As it became clear that the coronavirus was on track to become a global pandemic, WHO and other health officials recommended that people use hand sanitizer to protect themselves and stop the spread of the virus. As a result, consumers bought hand sanitizer in large amounts, emptying the shelves at grocery stores and pharmacies. Unfortunately, this left first responders and health care workers without easy access to hand sanitizer.
In response to the urgent need for more sanitizer, the FDA relaxed production regulations, which allowed distilleries to use their equipment to contribute to the cause and start making and bottling hand sanitizer. The FDA is responsible for overseeing the safe production of food and drugs. Historically, they have tight regulations concerning the production of hand sanitizer, but they have made some concessions in light of recent events.
Hand sanitizer that is produced by distilleries still has to meet certain standards for purity and alcohol content and must contain an ingredient that makes it taste bitter in order to discourage consumption. This has made it possible to funnel safe and effective hand sanitizer to the areas and people who need it most.
How Hand Sanitizer is Made
Distilleries are surprisingly well-equipped to quickly make the transition to producing high-quality hand sanitizer. The process begins with milling grain, which is then put through a fermentation process that takes a few days.
From there, the grain is distilled until it reaches a high-proof alcohol. In order to create an effective and moisturizing final product, glycerin, hydrogen peroxide and aloe are added. The final product must be tested and contain 60-70% alcohol before it can be bottled and distributed.
During the COVID-19 pandemic, the alcohol industry and distillers have become unlikely heroes by using their skills and resources to fill a glaring need. While there is no way to quantify the effects of their work, their willingness to help has surely saved lives and provided many vulnerable workers with access to hand sanitizer.
What remains to be seen is how quickly the distilleries are able to convert back to business as usual once the pandemic subsides. They may need time and financial support to ensure their equipment is safe for producing drinkable alcohol again.
Have FDA regulations changed on the type of alcohol that can be used for hand sanitizer?
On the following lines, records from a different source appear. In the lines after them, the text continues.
/-- **Bläser 2003, Lemma 13.** Let `h ≤ n − 1`, `s ≤ n − 1 − h` and `x_1, …, x_s ∈ L_h^{n,n}` with
`⟨x_1, …, x_s⟩ ∩ L_{n−1}^{n,n} = 0`. Then there are invertible matrices `u ∈ G^{s+1}(n,k)`,
`v ∈ P_h(n,k)` (here: `v` invertible, fixing the first `h` columns and preserving `L_{n−1}`), a
number `t ≤ s` and subspaces `W_1, …, W_t` with `W_τ ⊆ Z_{h+τ}`, `W_τ ∩ L_{h+τ} = 0` such that all
`u x_l v` lie in `W_1 + ⋯ + W_t` (printed: `⟨u x_1 v, …, u x_s v⟩ = W_1 + ⋯ + W_t`; only this
inclusion is used). Proof as printed (pp. 55–56): a transposition of columns bringing a non-zero
column to position `h+1`; row operations on the first `s + 1` rows clearing the positions
`(1,h+1), …, (s+1−s', h+1)`; split off the part independent modulo `L_{h+1}`, project, recurse.
[cite: Blaser2003, Lemma 13] -/
theorem blaser2003_lemma13 (s : ℕ) : ∀ (h : ℕ) (x : Fin s → Matrix (Fin n) (Fin n) k),
    s + h + 1 ≤ n → (∀ l, x l ∈ colZero k n n h) →
    Disjoint (Submodule.span k (Set.range x)) (colZero k n n (n - 1)) →
    ∃ (u u' v v' : Matrix (Fin n) (Fin n) k), u * u' = 1 ∧ u' * u = 1 ∧ v * v' = 1 ∧ v' * v = 1 ∧
      IsTopBlock (s + 1) u ∧ FixesCols h v ∧
      (∀ z, z ∈ colZero k n n (n - 1) → z * v ∈ colZero k n n (n - 1)) ∧
      ∃ (t : ℕ) (W : ℕ → Submodule k (Matrix (Fin n) (Fin n) k)), t ≤ s ∧
        (∀ τ, 1 ≤ τ → τ ≤ t → W τ ≤ zSub k n n (h + τ) ∧ Disjoint (W τ) (colZero k n n (h + τ))) ∧
        ∀ l, u * x l * v ∈ ⨆ τ ∈ Finset.Icc 1 t, W τ := by
  classical
  induction s using Nat.strong_induction_on with
  | _ s ih =>
  intro h x hs hx hdis
  by_cases hzero : ∀ l, x l = 0
  · -- nothing to do: `t = 0`
    refine ⟨1, 1, 1, 1, Matrix.one_mul 1, Matrix.one_mul 1, Matrix.one_mul 1, Matrix.one_mul 1,
      isTopBlock_one _, fixesCols_one h, fun z hz => by rwa [Matrix.mul_one], 0, fun _ => ⊥,
      Nat.zero_le s, fun τ h1 h2 => by omega, fun l => ?_⟩
    rw [hzero l]; simp
  push Not at hzero
  obtain ⟨l₀, hl₀⟩ := hzero
  have hn0 : 0 < n := by omega
  have hhn : h + 1 < n := by have := Fin.pos l₀; omega
  have hs1 : 0 + (s + 1) ≤ n := by omega
  set i0 : Fin n := ⟨0, hn0⟩ with hi0
  set jh : Fin n := ⟨h, by omega⟩ with hjh
  -- `x l₀ ∉ L_{n-1}`, hence a non-zero entry in a column `j₁` with `h ≤ j₁ < n - 1`
  have hl₀L : x l₀ ∉ colZero k n n (n - 1) := fun hL =>
    hl₀ (Submodule.disjoint_def.1 hdis _ (Submodule.subset_span ⟨l₀, rfl⟩) hL)
  obtain ⟨i₁, j₁, hj₁, hx₁⟩ : ∃ i j : Fin n, (j : ℕ) < n - 1 ∧ x l₀ i j ≠ 0 := by
    by_contra hall
    push Not at hall
    exact hl₀L fun i j hj => hall i j hj
  have hj₁h : h ≤ (j₁ : ℕ) := by
    by_contra hlt
    exact hx₁ (hx l₀ i₁ j₁ (by omega))
  -- Step 3: the transposition of the columns `h` and `j₁`
  set v₀ := swapMatrix k jh j₁ with hv₀
  have hv₀v₀ : v₀ * v₀ = 1 := swapMatrix_mul_self jh j₁
  have hv₀fix : FixesCols h v₀ := fixesCols_swapMatrix (by simp [hjh]) hj₁h
  have hv₀L : ∀ z, z ∈ colZero k n n (n - 1) → z * v₀ ∈ colZero k n n (n - 1) :=
    fun z hz => mul_swapMatrix_mem_colZero (by simp [hjh]; omega) (by omega) hz
  set x₀ : Fin s → Matrix (Fin n) (Fin n) k := fun l => x l * v₀ with hx₀
  have hx₀L : ∀ l, x₀ l ∈ colZero k n n h := fun l i j hj => by
    simp only [hx₀]
    rw [mul_apply_of_fixesCols hv₀fix (x l) i j hj]
    exact hx l i j hj
  set d₀ : Fin s → (Fin n → k) := fun l => colMap k jh (x₀ l) with hd₀
  have hd₀l₀ : d₀ l₀ ≠ 0 := by
    intro h0
    have := congrFun h0 i₁
    simp only [hd₀, hx₀, hv₀, colMap_apply, mul_swapMatrix_apply, Equiv.swap_apply_left,
      Pi.zero_apply] at this
    exact hx₁ this
  -- the new family has trivial intersection with `L_{n-1}` too
  have hdis₀ : Disjoint (Submodule.span k (Set.range x₀)) (colZero k n n (n - 1)) := by
    rw [Submodule.disjoint_def]
    intro z hz hzL
    have hz' : z * v₀ ∈ Submodule.span k (Set.range x) := by
      have : Submodule.span k (Set.range x₀) = (Submodule.span k (Set.range x)).map (mulRightLin k v₀) := by
        rw [Submodule.map_span, ← Set.range_comp]; rfl
      rw [this] at hz
      obtain ⟨y, hy, rfl⟩ := hz
      rw [mulRightLin_apply, Matrix.mul_assoc, hv₀v₀, Matrix.mul_one]
      exact hy
    have h0 := Submodule.disjoint_def.1 hdis _ hz' (hv₀L z hzL)
    have : z = z * v₀ * v₀ := by rw [Matrix.mul_assoc, hv₀v₀, Matrix.mul_one]
    rw [this, h0, Matrix.zero_mul]
  -- the part independent modulo `L_{h+1}`
  obtain ⟨T₁, -, -, hspan, hli⟩ :=
    exists_linearIndepOn_extension (linearIndepOn_empty k d₀) (Set.empty_subset (Set.univ : Set (Fin s)))
  set T₁f : Finset (Fin s) := (Set.toFinite T₁).toFinset with hT₁f
  have hmemT : ∀ l, l ∈ T₁f ↔ l ∈ T₁ := fun l => (Set.toFinite T₁).mem_toFinset
  have hcoeT : (T₁f : Set (Fin s)) = T₁ := by ext l; simp [hmemT]
  have hT₁ne : T₁f.Nonempty := by
    rw [Finset.nonempty_iff_ne_empty]
    intro hemp
    have hT₁e : T₁ = ∅ := by rw [← hcoeT, hemp]; simp
    have := hspan ⟨l₀, Set.mem_univ _, rfl⟩
    rw [hT₁e, Set.image_empty, Submodule.span_empty] at this
    exact hd₀l₀ (by simpa using this)
  have hs'pos : 0 < T₁f.card := Finset.card_pos.2 hT₁ne
  set s₂ := (T₁fᶜ).card with hs₂
  have hs0 : 0 < s := Fin.pos l₀
  have hcardle : T₁f.card ≤ s := by simpa using Finset.card_le_univ T₁f
  have hs₂s : s₂ + T₁f.card = s := by
    rw [hs₂, Finset.card_compl, Fintype.card_fin]; omega
  have hs₂lt : s₂ < s := by omega
  -- Step 4: row operations on the first `s+1` rows
  let topW : (Fin n → k) →ₗ[k] (Fin (s + 1) → k) :=
    { toFun := window 0 (s + 1) hs1
      map_add' := fun _ _ => rfl
      map_smul' := fun _ _ => rfl }
  set D' : Submodule k (Fin (s + 1) → k) := (Submodule.span k (d₀ '' T₁)).map topW with hD'
  have hδ : finrank k D' ≤ T₁f.card := by
    refine (Submodule.finrank_map_le _ _).trans ?_
    have : Submodule.span k (d₀ '' T₁) = Submodule.span k (Set.range fun l : T₁f => d₀ l) := by
      congr 1; ext y; simp [hmemT]
    rw [this]
    have h1 := finrank_range_le_card (R := k) (fun l : T₁f => d₀ l)
    rw [Set.finrank] at h1
    simpa using h1
  obtain ⟨Lδ, hLδ⟩ := exists_linearEquiv_adapted D' (α := finrank k D') rfl
  set A₀ := LinearMap.toMatrix' Lδ.toLinearMap with hA₀
  set A₀' := LinearMap.toMatrix' Lδ.symm.toLinearMap with hA₀'
  set u₀ := blockEmbed n 0 (s + 1) A₀ with hu₀_def
  set u₀' := blockEmbed n 0 (s + 1) A₀' with hu₀'_def
  have hu₀ : u₀ * u₀' = 1 :=
    blockEmbed_mul_blockEmbed_eq_one 0 (s + 1) hs1 A₀ A₀' (toMatrix'_mul_toMatrix'_symm Lδ)
  have hu₀' : u₀' * u₀ = 1 :=
    blockEmbed_mul_blockEmbed_eq_one 0 (s + 1) hs1 A₀' A₀ (toMatrix'_symm_mul_toMatrix' Lδ)
  have hu₀top : IsTopBlock (s + 1) u₀ := isTopBlock_blockEmbed (s + 1) A₀
  -- the key property: the first `s + 1 - s'` entries of `u₀ d₀ l` vanish
  have hP4 : ∀ l (i : Fin n), (i : ℕ) < s₂ + 1 → (u₀ *ᵥ d₀ l) i = 0 := by
    intro l i hi
    have hmem : topW (d₀ l) ∈ D' := Submodule.mem_map_of_mem (hspan ⟨l, Set.mem_univ _, rfl⟩)
    have hi' : (i : ℕ) < s + 1 := by omega
    have hii : i = blkEmb 0 (s + 1) hs1 ⟨i, hi'⟩ := Fin.ext (by simp)
    rw [hii, hu₀_def, blockEmbed_mulVec_blk 0 (s + 1) hs1 A₀ (d₀ l) ⟨i, hi'⟩, hA₀,
      LinearMap.toMatrix'_mulVec]
    exact (hLδ _).1 hmem ⟨i, hi'⟩ (by simp only; omega)
  -- the transformed matrices `x' l = u₀ x l v₀`
  set x' : Fin s → Matrix (Fin n) (Fin n) k := fun l => u₀ * x₀ l with hx'
  have hx'L : ∀ l, x' l ∈ colZero k n n h := fun l => mul_mem_colZero u₀ (hx₀L l)
  set d : Fin s → (Fin n → k) := fun l => colMap k jh (x' l) with hd
  have hdd₀ : ∀ l, d l = u₀ *ᵥ d₀ l := fun l => colMap_mul jh u₀ (x₀ l)
  have hP4' : ∀ l (i : Fin n), (i : ℕ) < s₂ + 1 → x' l i jh = 0 := by
    intro l i hi
    have := hP4 l i hi
    rwa [← hdd₀] at this
  have hu₀inj : Function.Injective u₀.mulVec := mulVec_injective_of_mul_eq_one hu₀'
  have hli' : LinearIndepOn k d T₁ := by
    have hker : LinearMap.ker u₀.mulVecLin = ⊥ := LinearMap.ker_eq_bot.2 hu₀inj
    have h1 := hli.linearIndependent.map' u₀.mulVecLin hker
    have : (fun l : T₁ => d l) = u₀.mulVecLin ∘ fun l : T₁ => d₀ l := by
      funext l; rw [Function.comp_apply, Matrix.mulVecLin_apply, hdd₀]
    show LinearIndependent k (fun l : T₁ => d l)
    rw [this]; exact h1
  have hspan' : ∀ l, d l ∈ Submodule.span k ((colMap k jh ∘ x') '' T₁) := by
    intro l
    have h1 : u₀.mulVecLin (d₀ l) ∈ (Submodule.span k (d₀ '' T₁)).map u₀.mulVecLin :=
      Submodule.mem_map_of_mem (hspan ⟨l, Set.mem_univ _, rfl⟩)
    rw [map_span_image] at h1
    have h2 : (u₀.mulVecLin ∘ d₀) = colMap k jh ∘ x' := by
      funext l'
      rw [Function.comp_apply, Function.comp_apply, Matrix.mulVecLin_apply, ← hdd₀]
    rw [h2] at h1
    rw [hdd₀]
    exact h1
  have hdis' : Disjoint (Submodule.span k (Set.range x')) (colZero k n n (n - 1)) := by
    rw [Submodule.disjoint_def]
    intro z hz hzL
    have : Submodule.span k (Set.range x') = (Submodule.span k (Set.range x₀)).map (mulLeftLin k u₀) := by
      rw [Submodule.map_span, ← Set.range_comp]; rfl
    rw [this] at hz
    obtain ⟨y, hy, rfl⟩ := hz
    rw [mulLeftLin_apply] at hzL ⊢
    have hyL : y ∈ colZero k n n (n - 1) := by
      have := mul_mem_colZero u₀' hzL
      rwa [← Matrix.mul_assoc, hu₀', Matrix.one_mul] at this
    rw [Submodule.disjoint_def.1 hdis₀ y hy hyL, Matrix.mul_zero]
  -- Step 5: the projection onto `L_{h+1}` killing the `x' l`, `l ∈ T₁`
  have hdisj : Disjoint (Submodule.span k (x' '' T₁)) (colZero k n n (h + 1)) := by
    refine (disjoint_span_image_ker (colMap k jh) x' T₁ hli').mono_right ?_
    intro z hz
    rw [LinearMap.mem_ker]
    funext i
    exact hz i jh (by simp [hjh])
  obtain ⟨p, hpfix, hpkill, hprange⟩ := exists_proj_of_disjoint _ _ hdisj
  have hpkill' : ∀ z ∈ Submodule.span k (x' '' T₁), p z = 0 := hpkill
  have hdecomp : ∀ l, x' l - p (x' l) ∈ Submodule.span k (x' '' T₁) := by
    intro l
    obtain ⟨cl, hcl, hFcl⟩ := exists_mem_span_image_apply_eq (colMap k jh) x' T₁ (hspan' l)
    have hclL : cl ∈ colZero k n n h :=
      (Submodule.span_le.2 (by rintro _ ⟨a, _, rfl⟩; exact hx'L a)) hcl
    have hdiff : x' l - cl ∈ colZero k n n (h + 1) := by
      refine mem_colZero_succ (by omega) (Submodule.sub_mem _ (hx'L l) hclL) ?_
      rw [map_sub, hFcl, sub_self]
    have : p (x' l) = x' l - cl := by
      have h1 : p (x' l - cl) = x' l - cl := hpfix _ hdiff
      rw [map_sub, hpkill' cl hcl, sub_zero] at h1
      exact h1
    rw [this, sub_sub_cancel]
    exact hcl
  -- Step 6: recurse
  let e₂ := (T₁fᶜ).equivFin
  let x₂ : Fin s₂ → Matrix (Fin n) (Fin n) k := fun i => p (x' (e₂.symm i))
  have hx₂span : Submodule.span k (Set.range x₂) ≤ Submodule.span k (Set.range x') := by
    rw [Submodule.span_le]
    rintro _ ⟨i, rfl⟩
    have h1 : x' (e₂.symm i) - (x' (e₂.symm i) - p (x' (e₂.symm i))) ∈ Submodule.span k (Set.range x') :=
      Submodule.sub_mem _ (Submodule.subset_span ⟨_, rfl⟩)
        ((Submodule.span_mono (Set.image_subset_range _ _)) (hdecomp _))
    simpa [x₂] using h1
  obtain ⟨u₂, u₂', v₂, v₂', hu₂, hu₂', hv₂, hv₂', hu₂top, hv₂fix, hv₂L, t₂, W₂, ht₂s, hW₂, hW₂mem⟩ :=
    ih s₂ hs₂lt (h + 1) x₂ (by omega) (fun i => hprange _) (hdis'.mono_left hx₂span)
  -- Steps 7–8: assemble
  set W : ℕ → Submodule k (Matrix (Fin n) (Fin n) k) := fun τ =>
    if τ = 1 then (Submodule.span k (x' '' T₁)).map ((mulLeftLin k u₂).comp (mulRightLin k v₂))
    else W₂ (τ - 1) with hW
  have hW1 : W 1 = (Submodule.span k (x' '' T₁)).map ((mulLeftLin k u₂).comp (mulRightLin k v₂)) := by
    show (if (1 : ℕ) = 1 then _ else _) = _
    rw [if_pos rfl]
  have hWsucc : ∀ τ, 1 ≤ τ → W (τ + 1) = W₂ τ := fun τ hτ => by
    show (if τ + 1 = 1 then _ else W₂ (τ + 1 - 1)) = W₂ τ
    rw [if_neg (by omega), Nat.add_sub_cancel]
  -- zeros in the first `s₂ + 1` rows of column `h` hold on the whole span
  have hspanP4 : ∀ z ∈ Submodule.span k (x' '' T₁), ∀ i : Fin n, (i : ℕ) < s₂ + 1 → z i jh = 0 := by
    intro z hz i hi
    refine Submodule.span_induction (p := fun z _ => z i jh = 0) ?_ ?_ ?_ ?_ hz
    · rintro _ ⟨a, _, rfl⟩; exact hP4' a i hi
    · rfl
    · intro y y' _ _ hy hy'; simp [Matrix.add_apply, hy, hy']
    · intro a y _ hy; simp [hy]
  have hspanL : ∀ z ∈ Submodule.span k (x' '' T₁), z ∈ colZero k n n h :=
    fun z hz => (Submodule.span_le.2 (by rintro _ ⟨a, _, rfl⟩; exact hx'L a)) hz
  refine ⟨u₂ * u₀, u₀' * u₂', v₀ * v₂, v₂' * v₀, ?_, ?_, ?_, ?_,
    (hu₂top.mono (by omega)).mul hu₀top, hv₀fix.mul (hv₂fix.mono (Nat.le_succ h)),
    fun z hz => ?_, t₂ + 1, W, by omega, ?_, ?_⟩
  · rw [Matrix.mul_assoc, ← Matrix.mul_assoc u₀, hu₀, Matrix.one_mul, hu₂]
  · rw [Matrix.mul_assoc, ← Matrix.mul_assoc u₂', hu₂', Matrix.one_mul, hu₀']
  · rw [Matrix.mul_assoc, ← Matrix.mul_assoc v₂, hv₂, Matrix.one_mul, hv₀v₀]
  · rw [Matrix.mul_assoc, ← Matrix.mul_assoc v₀, hv₀v₀, Matrix.one_mul, hv₂']
  · rw [← Matrix.mul_assoc]; exact hv₂L _ (hv₀L z hz)
  · -- the conditions on the `W τ`
    intro τ h1 h2
    rcases Nat.lt_or_ge 1 τ with hτ | hτ
    · obtain ⟨τ', rfl⟩ : ∃ τ', τ = τ' + 1 := ⟨τ - 1, by omega⟩
      rw [hWsucc τ' (by omega), show h + (τ' + 1) = h + 1 + τ' by omega]
      exact hW₂ τ' (by omega) (by omega)
    · have hτ1 : τ = 1 := by omega
      subst hτ1
      rw [hW1]
      constructor
      · -- `W 1 ⊆ Z_{h+1}`
        rintro _ ⟨z, hz, rfl⟩
        simp only [LinearMap.comp_apply, mulLeftLin_apply, mulRightLin_apply]
        refine ⟨fun i j hj => ?_, fun i j hi hj => ?_⟩
        · have : u₂ * (z * v₂) ∈ colZero k n n h := mul_mem_colZero u₂ (fun i' j' hj' => by
            rw [mul_apply_of_fixesCols hv₂fix z i' j' (by omega)]; exact hspanL z hz i' j' hj')
          exact this i j (by omega)
        · have hj' : j = jh := Fin.ext (by simp [hjh]; omega)
          subst hj'
          refine topBlock_mul_apply_eq_zero hu₂top (z * v₂) i jh (by omega) fun l hl => ?_
          rw [mul_apply_of_fixesCols hv₂fix z l jh (by simp [hjh])]
          exact hspanP4 z hz l hl
      · -- `W 1 ∩ L_{h+1} = 0`
        rw [Submodule.disjoint_def]
        rintro _ ⟨z, hz, rfl⟩ hzL
        simp only [LinearMap.comp_apply, mulLeftLin_apply, mulRightLin_apply] at hzL ⊢
        have hcol : colMap k jh z = 0 := by
          have h1 : colMap k jh (u₂ * (z * v₂)) = 0 := funext fun i => hzL i jh (by simp [hjh])
          rw [colMap_mul, colMap_mul_of_fixesCols hv₂fix jh (by simp [hjh]) z] at h1
          exact mulVec_injective_of_mul_eq_one hu₂' (by rw [h1, Matrix.mulVec_zero])
        have hz0 : z = 0 := Submodule.disjoint_def.1 (disjoint_span_image_ker (colMap k jh) x' T₁ hli')
          z hz (LinearMap.mem_ker.2 hcol)
        simp [hz0]
  · -- membership of the `u x_l v`
    intro l
    have hsplit : u₂ * u₀ * x l * (v₀ * v₂) =
        u₂ * ((x' l - p (x' l)) * v₂) + u₂ * (p (x' l) * v₂) := by
      simp only [hx', hx₀]
      rw [← Matrix.mul_add, ← Matrix.add_mul, sub_add_cancel]
      simp only [Matrix.mul_assoc]
    rw [hsplit]
    refine Submodule.add_mem _ ?_ ?_
    · refine Submodule.mem_iSup_of_mem 1 (Submodule.mem_iSup_of_mem (by simp) ?_)
      rw [hW1]
      exact ⟨_, hdecomp l, by simp⟩
    · by_cases hl : l ∈ T₁f
      · have : p (x' l) = 0 := hpkill' _ (Submodule.subset_span ⟨l, (hmemT l).1 hl, rfl⟩)
        rw [this, Matrix.zero_mul, Matrix.mul_zero]
        exact Submodule.zero_mem _
      · have hlc : l ∈ T₁fᶜ := Finset.mem_compl.2 hl
        have hx₂l : p (x' l) = x₂ (e₂ ⟨l, hlc⟩) := by simp [x₂]
        have hmem := hW₂mem (e₂ ⟨l, hlc⟩)
        rw [← hx₂l, Matrix.mul_assoc] at hmem
        refine biSup_induction W₂ (motive := fun y => y ∈ ⨆ τ ∈ Finset.Icc 1 (t₂ + 1), W τ) hmem
          (fun τ hτ y hy => ?_) (Submodule.zero_mem _)
          (fun y y' hy hy' => Submodule.add_mem _ hy hy')
        obtain ⟨hτ1, hτ2⟩ := Finset.mem_Icc.1 hτ
        have hτ' : τ + 1 ∈ Finset.Icc 1 (t₂ + 1) := Finset.mem_Icc.2 ⟨by omega, by omega⟩
        refine Submodule.mem_iSup_of_mem (τ + 1) (Submodule.mem_iSup_of_mem hτ' ?_)
        rw [hWsucc τ hτ1]; exact hy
Yes, in the wake of the coronavirus and shortages of hand sanitizer, which has been deemed essential in fighting the virus, the FDA has relaxed certain regulations concerning the production of hand sanitizer. Plants that produce ethanol, including distilleries, are working to convert production to hand sanitizer while still ensuring a safe and effective product. The FDA is still working to ensure purity and proper equipment usage while working with producers to allow them to contribute to efforts to curb the virus.
Why is this important?
When the coronavirus first began to spread, health officials urged people to wash their hands and use hand sanitizer. This triggered a buying spree that emptied store shelves and left vulnerable populations, including first responders, without hand sanitizer. Allowing distilleries to produce hand sanitizer is addressing an urgent need.
Who has this helped?
Increased production of hand sanitizer from distilleries has allowed first responders, health care professionals and other essential employees who are working on the frontlines to have access to disinfectants.
How is it made?
Distilleries are using grain to produce hand sanitizer. The grain goes through a milling, fermentation and distillation process until a high-proof alcohol is created. At that point, glycerin, aloe and hydrogen peroxide are added in order to provide a moisturizing product. Before it is bottled, the product is evaluated to make sure that it meets both CDC and WHO guidelines, which recommend an alcohol content of 60% to 70%. One of the biggest challenges distilleries are facing when it comes to producing hand sanitizer is finding enough supplies for bottling.